import Summits.CriticalPhenomena.PercolationContinuityZ3.Theorems.PercNearOneGluingNoHeavyLowerTailThreePartitionCombBridgeConverse
import Summits.CriticalPhenomena.PercolationContinuityZ3.Theorems.PercNearOneGluingNoHeavyLowerTailSahiC4CombStatement
import Literature.Combinatorics.Sahi2008.CumulationCone

/-!
# `NoHeavyLowerTail` (crux stmt-CriticalPhenomena-4575), comb hierarchy at `k = 4`: the two typed forms of (M⁺-4) coincide —
# `SahiC4Cube.SahiE4CombPositivity ⟺ MasterFamilyCombPos 4`

Support file (cell `prim-l12`, seat P3, gen 2; `--supports stmt-CriticalPhenomena-4575`).  No `sorry`, standard axioms; nothing is asserted
about the crux, and the two conjectures appear only as the two sides of an equivalence.

The tree has two typings of "(M⁺-4): every degree-4 tensor-Bernstein coefficient of `p ↦ E₄(μ_p; 1_A,1_B,1_C,1_D)` is `≥ 0`":
* `SahiC4Cube.SahiE4CombPositivity` (`…SahiC4CombStatement`, prim-masterthm-p3): on the cubes `Fin m`, the INTEGER coefficients
  `e4Coef m (encA A) … k ≥ 0` for every key `k : Fin m → Fin 5` (`sahiE4_bernstein_expansion` identifies them with the expansion of
  `sahiE4 (prodBernoulli p)` in the basis `∏_i bern5 (p_i) (k_i)`);
* `MasterFamilyCombPos 4` (`…SahiCombMasterFamily`): on every finite `ι`, `CombPos (fun _ => 4)` of `p ↦ E₄(μ_p; 1_U)` — SOME nonnegative
  representation in the basis `bern (fun _ => 4) j`, `j ∈ box 4`.
They are equivalent (`sahiE4CombPositivity_iff_masterFamilyCombPos_four`).  Ingredients: the uniqueness of tensor-Bernstein coefficients
(`ThreePartition.bern_coeff_unique`, this seat's bridge file) for `⟸`; for `⟹`, a relabelling transport of `CombPos` and of `E_k` under
the product weight along `ι ≃ Fin (card ι)` (`CombPos.comp_equiv`, `sahiE_bernoulliWeight_comap_equiv`, via the Literature lemma
`sahiE_comp_equiv`).  By-products: `sahiE_four_ind_bernstein` (the `E₄` expansion in the `box`/`bern` vocabulary),
`e4Coef_nonneg_of_combPos` / `combPos_of_e4Coef_nonneg` (per quadruple: comb positivity ⟺ `e4Coef ≥ 0`).
-/

noncomputable section

open scoped Classical

namespace Summit.CriticalPhenomena.PercolationContinuityZ3.Theorems

namespace SahiC4CombBridge

open Finset Function
open Literature.Combinatorics.Sahi2008
open Literature.Probability.Percolation.DecisionTree (ind ind_of_mem ind_of_not_mem ind_nonneg)
open Literature.Probability.Percolation.BHK2006 (weight)
open SahiComb SahiC4Cube FourCopyCert
open SahiC3Cube (encA)

/-! ### Keys `Fin m → Fin 5` versus profiles in `box 4` -/

section FinCube

variable {m : ℕ}

/-- A key as a profile. [this work] -/
def keyProf (k : Fin m → Fin 5) : Fin m → ℕ := fun i => (k i : ℕ)

/-- A profile as a key (truncated at `4`). [this work] -/
def profKey (j : Fin m → ℕ) : Fin m → Fin 5 := fun i => ⟨min (j i) 4, by omega⟩

/-- Keys lie in the box `j ≤ 4`. [this work] -/
theorem keyProf_mem_box (k : Fin m → Fin 5) : keyProf k ∈ box (fun _ : Fin m => 4) :=
  mem_box.2 fun i => by have := (k i).2; simp only [keyProf]; omega

/-- `profKey ∘ keyProf = id`. [this work] -/
theorem profKey_keyProf (k : Fin m → Fin 5) : profKey (keyProf k) = k := by
  funext i; apply Fin.ext; have := (k i).2; simp only [profKey, keyProf]; omega

/-- `keyProf ∘ profKey = id` on the box. [this work] -/
theorem keyProf_profKey {j : Fin m → ℕ} (hj : j ∈ box (fun _ : Fin m => 4)) : keyProf (profKey j) = j := by
  funext i; have := mem_box.1 hj i; simp only [profKey, keyProf]; omega

/-- The two degree-4 bases agree: `∏_i bern5 (p_i) (k_i) = bern 4 (keyProf k) p`. [this work] -/
theorem prod_bern5_eq_bern (p : Fin m → unitInterval) (k : Fin m → Fin 5) :
    ∏ i, bern5 (p i : ℝ) (k i) = bern (fun _ : Fin m => 4) (keyProf k) p := rfl

/-- **The degree-4 expansion of `E₄` in the `box`/`bern` vocabulary**:
`E₄(μ_p; 1_A,1_B,1_C,1_D) = Σ_{j ≤ 4} e4Coef(profKey j) · bern 4 j p` on the cube `Fin m`. [this work] -/
theorem sahiE_four_ind_bernstein (p : Fin m → unitInterval) (A B C D : Set (Set (Fin m))) :
    sahiE (bernoulliWeight p) 4 ![ind A, ind B, ind C, ind D] =
      ∑ j ∈ box (fun _ : Fin m => 4),
        (e4Coef m (encA m A) (encA m B) (encA m C) (encA m D) (profKey j) : ℝ) * bern (fun _ : Fin m => 4) j p := by
  rw [sahiE_four_ind, sahiE4_bernstein_expansion]
  refine sum_nbij' keyProf profKey (fun k _ => keyProf_mem_box k) (fun j _ => mem_univ _) (fun k _ => profKey_keyProf k)
    (fun j hj => keyProf_profKey hj) (fun k _ => ?_)
  rw [profKey_keyProf, prod_bern5_eq_bern]

/-- **Per quadruple, `⟸`**: comb positivity of `E₄(1_A,1_B,1_C,1_D)` forces `e4Coef ≥ 0` at every key (uniqueness of tensor-Bernstein
coefficients). [this work] -/
theorem e4Coef_nonneg_of_combPos {A B C D : Set (Set (Fin m))}
    (h : CombPos (fun _ : Fin m => 4) (fun p => sahiE (bernoulliWeight p) 4 ![ind A, ind B, ind C, ind D]))
    (k : Fin m → Fin 5) : 0 ≤ e4Coef m (encA m A) (encA m B) (encA m C) (encA m D) k := by
  obtain ⟨N, hN, hF⟩ := h
  have hu := ThreePartition.bern_coeff_unique
    (N := fun j => (e4Coef m (encA m A) (encA m B) (encA m C) (encA m D) (profKey j) : ℝ)) (N' := N)
    (fun p => by rw [← sahiE_four_ind_bernstein]; exact hF p) (keyProf_mem_box k)
  have h0 : (0 : ℝ) ≤ (e4Coef m (encA m A) (encA m B) (encA m C) (encA m D) (profKey (keyProf k)) : ℝ) := by
    have := hN (keyProf k); rw [← hu] at this; exact this
  rw [profKey_keyProf] at h0
  exact_mod_cast h0

/-- **Per quadruple, `⟹`**: `e4Coef ≥ 0` at every key is a comb-positivity certificate. [this work] -/
theorem combPos_of_e4Coef_nonneg {A B C D : Set (Set (Fin m))}
    (h : ∀ k : Fin m → Fin 5, 0 ≤ e4Coef m (encA m A) (encA m B) (encA m C) (encA m D) k) :
    CombPos (fun _ : Fin m => 4) (fun p => sahiE (bernoulliWeight p) 4 ![ind A, ind B, ind C, ind D]) :=
  ⟨fun j => (e4Coef m (encA m A) (encA m B) (encA m C) (encA m D) (profKey j) : ℝ), fun j => by
    show (0 : ℝ) ≤ (e4Coef m (encA m A) (encA m B) (encA m C) (encA m D) (profKey j) : ℝ)
    exact_mod_cast h _,
    fun p => sahiE_four_ind_bernstein p A B C D⟩

/-- Matrix-literal plumbing for `Fin 4`-families. [folklore] -/
theorem ind_vec4 {ι : Type} (U : Fin 4 → Set (Set ι)) :
    (fun j => ind (U j)) = ![ind (U 0), ind (U 1), ind (U 2), ind (U 3)] := by
  funext j; fin_cases j <;> rfl

/-- **`MasterFamilyCombPos 4 ⟹ SahiE4CombPositivity`.** [this work] -/
theorem sahiE4CombPositivity_of_masterFamilyCombPos_four (h : MasterFamilyCombPos 4) : SahiE4CombPositivity := by
  intro m A B C D hA hB hC hD k
  have hC := h (Fin m) ![A, B, C, D] fun j => by fin_cases j <;> assumption
  rw [ind_vec4 ![A, B, C, D]] at hC
  exact e4Coef_nonneg_of_combPos hC k

end FinCube

/-! ### Relabelling transport of `CombPos` and of `E_k` under the product weight -/

section Transport

variable {ι κ : Type} [Fintype ι] [Fintype κ]

/-- Basis functions transport along a relabelling: `bern_κ c j (p ∘ e⁻¹) = bern_ι (c ∘ e) (j ∘ e) p`. [this work] -/
theorem bern_comp_equiv (e : ι ≃ κ) (c j : κ → ℕ) (p : ι → unitInterval) :
    bern c j (p ∘ e.symm) = bern (c ∘ e) (j ∘ e) p := by
  unfold bern
  exact (Fintype.prod_equiv e _ _ fun i => by simp).symm

/-- **`CombPos` transports along a relabelling of the coordinates.** [this work] -/
theorem CombPos.comp_equiv (e : ι ≃ κ) {c : κ → ℕ} {F : (κ → unitInterval) → ℝ} (h : CombPos c F) :
    CombPos (c ∘ e) (fun p : ι → unitInterval => F (p ∘ e.symm)) := by
  obtain ⟨N, hN, hF⟩ := h
  refine ⟨fun j => N (j ∘ e.symm), fun j => hN _, fun p => ?_⟩
  change F (p ∘ e.symm) = _
  rw [hF]
  refine sum_nbij' (fun j' => j' ∘ e) (fun j => j ∘ e.symm) (fun j' hj' => ?_) (fun j hj => ?_) (fun j' _ => ?_) (fun j _ => ?_)
    (fun j' _ => ?_)
  · rw [mem_box] at hj' ⊢; intro i; exact hj' (e i)
  · rw [mem_box] at hj ⊢; intro i'; simpa using hj (e.symm i')
  · funext i'; simp
  · funext i; simp
  · have : ((j' ∘ e) ∘ e.symm) = j' := by funext i'; simp
    dsimp only
    rw [this, bern_comp_equiv]

omit [Fintype ι] [Fintype κ] in
/-- Pull back a family of events along `e : ι ≃ κ`: `{ω' ⊆ κ | e⁻¹(ω') ∈ U}` (= `ThreePartition.comapFam e.symm U`). [this work] -/
theorem isUpperSet_comapFam (e : ι ≃ κ) {U : Set (Set ι)} (hU : IsUpperSet U) :
    IsUpperSet (ThreePartition.comapFam e.symm U) :=
  fun _ _ hle hω => hU (Set.image_mono hle) hω

/-- The product weight transports: `μ_{p ∘ e⁻¹}(e(ω)) = μ_p(ω)`. [this work] -/
theorem bernoulliWeight_comp_equiv (e : ι ≃ κ) (p : ι → unitInterval) (ω : Set ι) :
    bernoulliWeight (p ∘ e.symm) (e '' ω) = bernoulliWeight p ω := by
  simp only [bernoulliWeight, weight]
  exact (Fintype.prod_equiv e _ _ fun i => by simp).symm

omit [Fintype ι] [Fintype κ] in
/-- Indicators of pulled-back events transport. [this work] -/
theorem ind_comapFam_image (e : ι ≃ κ) (U : Set (Set ι)) (ω : Set ι) :
    ind (ThreePartition.comapFam e.symm U) (e '' ω) = ind U ω := by
  have key : e '' ω ∈ ThreePartition.comapFam e.symm U ↔ ω ∈ U := by
    simp only [ThreePartition.comapFam, Set.mem_setOf_eq, Equiv.symm_image_image]
  by_cases hω : ω ∈ U
  · rw [ind_of_mem hω, ind_of_mem (key.2 hω)]
  · rw [ind_of_not_mem hω, ind_of_not_mem fun h' => hω (key.1 h')]

/-- **`E_k` under the product weight is invariant under relabelling the coordinates** (events pulled back, probabilities relabelled).
[this work] -/
theorem sahiE_bernoulliWeight_comap_equiv (e : ι ≃ κ) (p : ι → unitInterval) (k : ℕ) (U : Fin k → Set (Set ι)) :
    sahiE (bernoulliWeight (p ∘ e.symm)) k (fun j => ind (ThreePartition.comapFam e.symm (U j))) =
      sahiE (bernoulliWeight p) k (fun j => ind (U j)) := by
  have h := sahiE_comp_equiv (Equiv.Set.congr e) (bernoulliWeight (p ∘ e.symm)) k
    (fun j => ind (ThreePartition.comapFam e.symm (U j)))
  have hμ : (bernoulliWeight (p ∘ e.symm) ∘ (Equiv.Set.congr e)) = bernoulliWeight p := by
    funext ω; exact bernoulliWeight_comp_equiv e p ω
  have hf : (fun j => ind (ThreePartition.comapFam e.symm (U j)) ∘ (Equiv.Set.congr e)) = fun j => ind (U j) := by
    funext j ω; exact ind_comapFam_image e (U j) ω
  rw [hμ, hf] at h
  exact h.symm

end Transport

/-! ### The equivalence -/

/-- **`SahiE4CombPositivity ⟹ MasterFamilyCombPos 4`**: relabel `ι ≃ Fin (card ι)`, certify on the cube by `e4Coef ≥ 0`, transport back.
[this work] -/
theorem masterFamilyCombPos_four_of_sahiE4CombPositivity (h : SahiE4CombPositivity) : MasterFamilyCombPos 4 := by
  intro ι _ U hU
  obtain ⟨e⟩ : Nonempty (ι ≃ Fin (Fintype.card ι)) := ⟨Fintype.equivFin ι⟩
  have hU'up : ∀ j, IsUpperSet (ThreePartition.comapFam e.symm (U j)) := fun j => isUpperSet_comapFam e (hU j)
  have hcube : CombPos (fun _ : Fin (Fintype.card ι) => 4)
      (fun p' => sahiE (bernoulliWeight p') 4 (fun j => ind (ThreePartition.comapFam e.symm (U j)))) := by
    rw [ind_vec4 (fun j => ThreePartition.comapFam e.symm (U j))]
    exact combPos_of_e4Coef_nonneg (h _ _ _ _ _ (hU'up 0) (hU'up 1) (hU'up 2) (hU'up 3))
  have ht := CombPos.comp_equiv e hcube
  exact ht.congr fun p => (sahiE_bernoulliWeight_comap_equiv e p 4 U).symm

/-- **(M⁺-4), the two typings coincide**: `SahiE4CombPositivity ⟺ MasterFamilyCombPos 4`. [this work] -/
theorem sahiE4CombPositivity_iff_masterFamilyCombPos_four : SahiE4CombPositivity ↔ MasterFamilyCombPos 4 :=
  ⟨masterFamilyCombPos_four_of_sahiE4CombPositivity, sahiE4CombPositivity_of_masterFamilyCombPos_four⟩

end SahiC4CombBridge

end Summit.CriticalPhenomena.PercolationContinuityZ3.Theorems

**TASK OBJECTIVE**
From the records above, transcribe without alteration every line from the one with "versus profiles in" to the one with "theorem sahiE_four_ind_bernstein (p", inclusive.

**RESPONSE TO THE EXERCISE**
/-! ### Keys `Fin m → Fin 5` versus profiles in `box 4` -/

section FinCube

variable {m : ℕ}

/-- A key as a profile. [this work] -/
def keyProf (k : Fin m → Fin 5) : Fin m → ℕ := fun i => (k i : ℕ)

/-- A profile as a key (truncated at `4`). [this work] -/
def profKey (j : Fin m → ℕ) : Fin m → Fin 5 := fun i => ⟨min (j i) 4, by omega⟩

/-- Keys lie in the box `j ≤ 4`. [this work] -/
theorem keyProf_mem_box (k : Fin m → Fin 5) : keyProf k ∈ box (fun _ : Fin m => 4) :=
  mem_box.2 fun i => by have := (k i).2; simp only [keyProf]; omega

/-- `profKey ∘ keyProf = id`. [this work] -/
theorem profKey_keyProf (k : Fin m → Fin 5) : profKey (keyProf k) = k := by
  funext i; apply Fin.ext; have := (k i).2; simp only [profKey, keyProf]; omega

/-- `keyProf ∘ profKey = id` on the box. [this work] -/
theorem keyProf_profKey {j : Fin m → ℕ} (hj : j ∈ box (fun _ : Fin m => 4)) : keyProf (profKey j) = j := by
  funext i; have := mem_box.1 hj i; simp only [profKey, keyProf]; omega

/-- The two degree-4 bases agree: `∏_i bern5 (p_i) (k_i) = bern 4 (keyProf k) p`. [this work] -/
theorem prod_bern5_eq_bern (p : Fin m → unitInterval) (k : Fin m → Fin 5) :
    ∏ i, bern5 (p i : ℝ) (k i) = bern (fun _ : Fin m => 4) (keyProf k) p := rfl

/-- **The degree-4 expansion of `E₄` in the `box`/`bern` vocabulary**:
`E₄(μ_p; 1_A,1_B,1_C,1_D) = Σ_{j ≤ 4} e4Coef(profKey j) · bern 4 j p` on the cube `Fin m`. [this work] -/
theorem sahiE_four_ind_bernstein (p : Fin m → unitInterval) (A B C D : Set (Set (Fin m))) :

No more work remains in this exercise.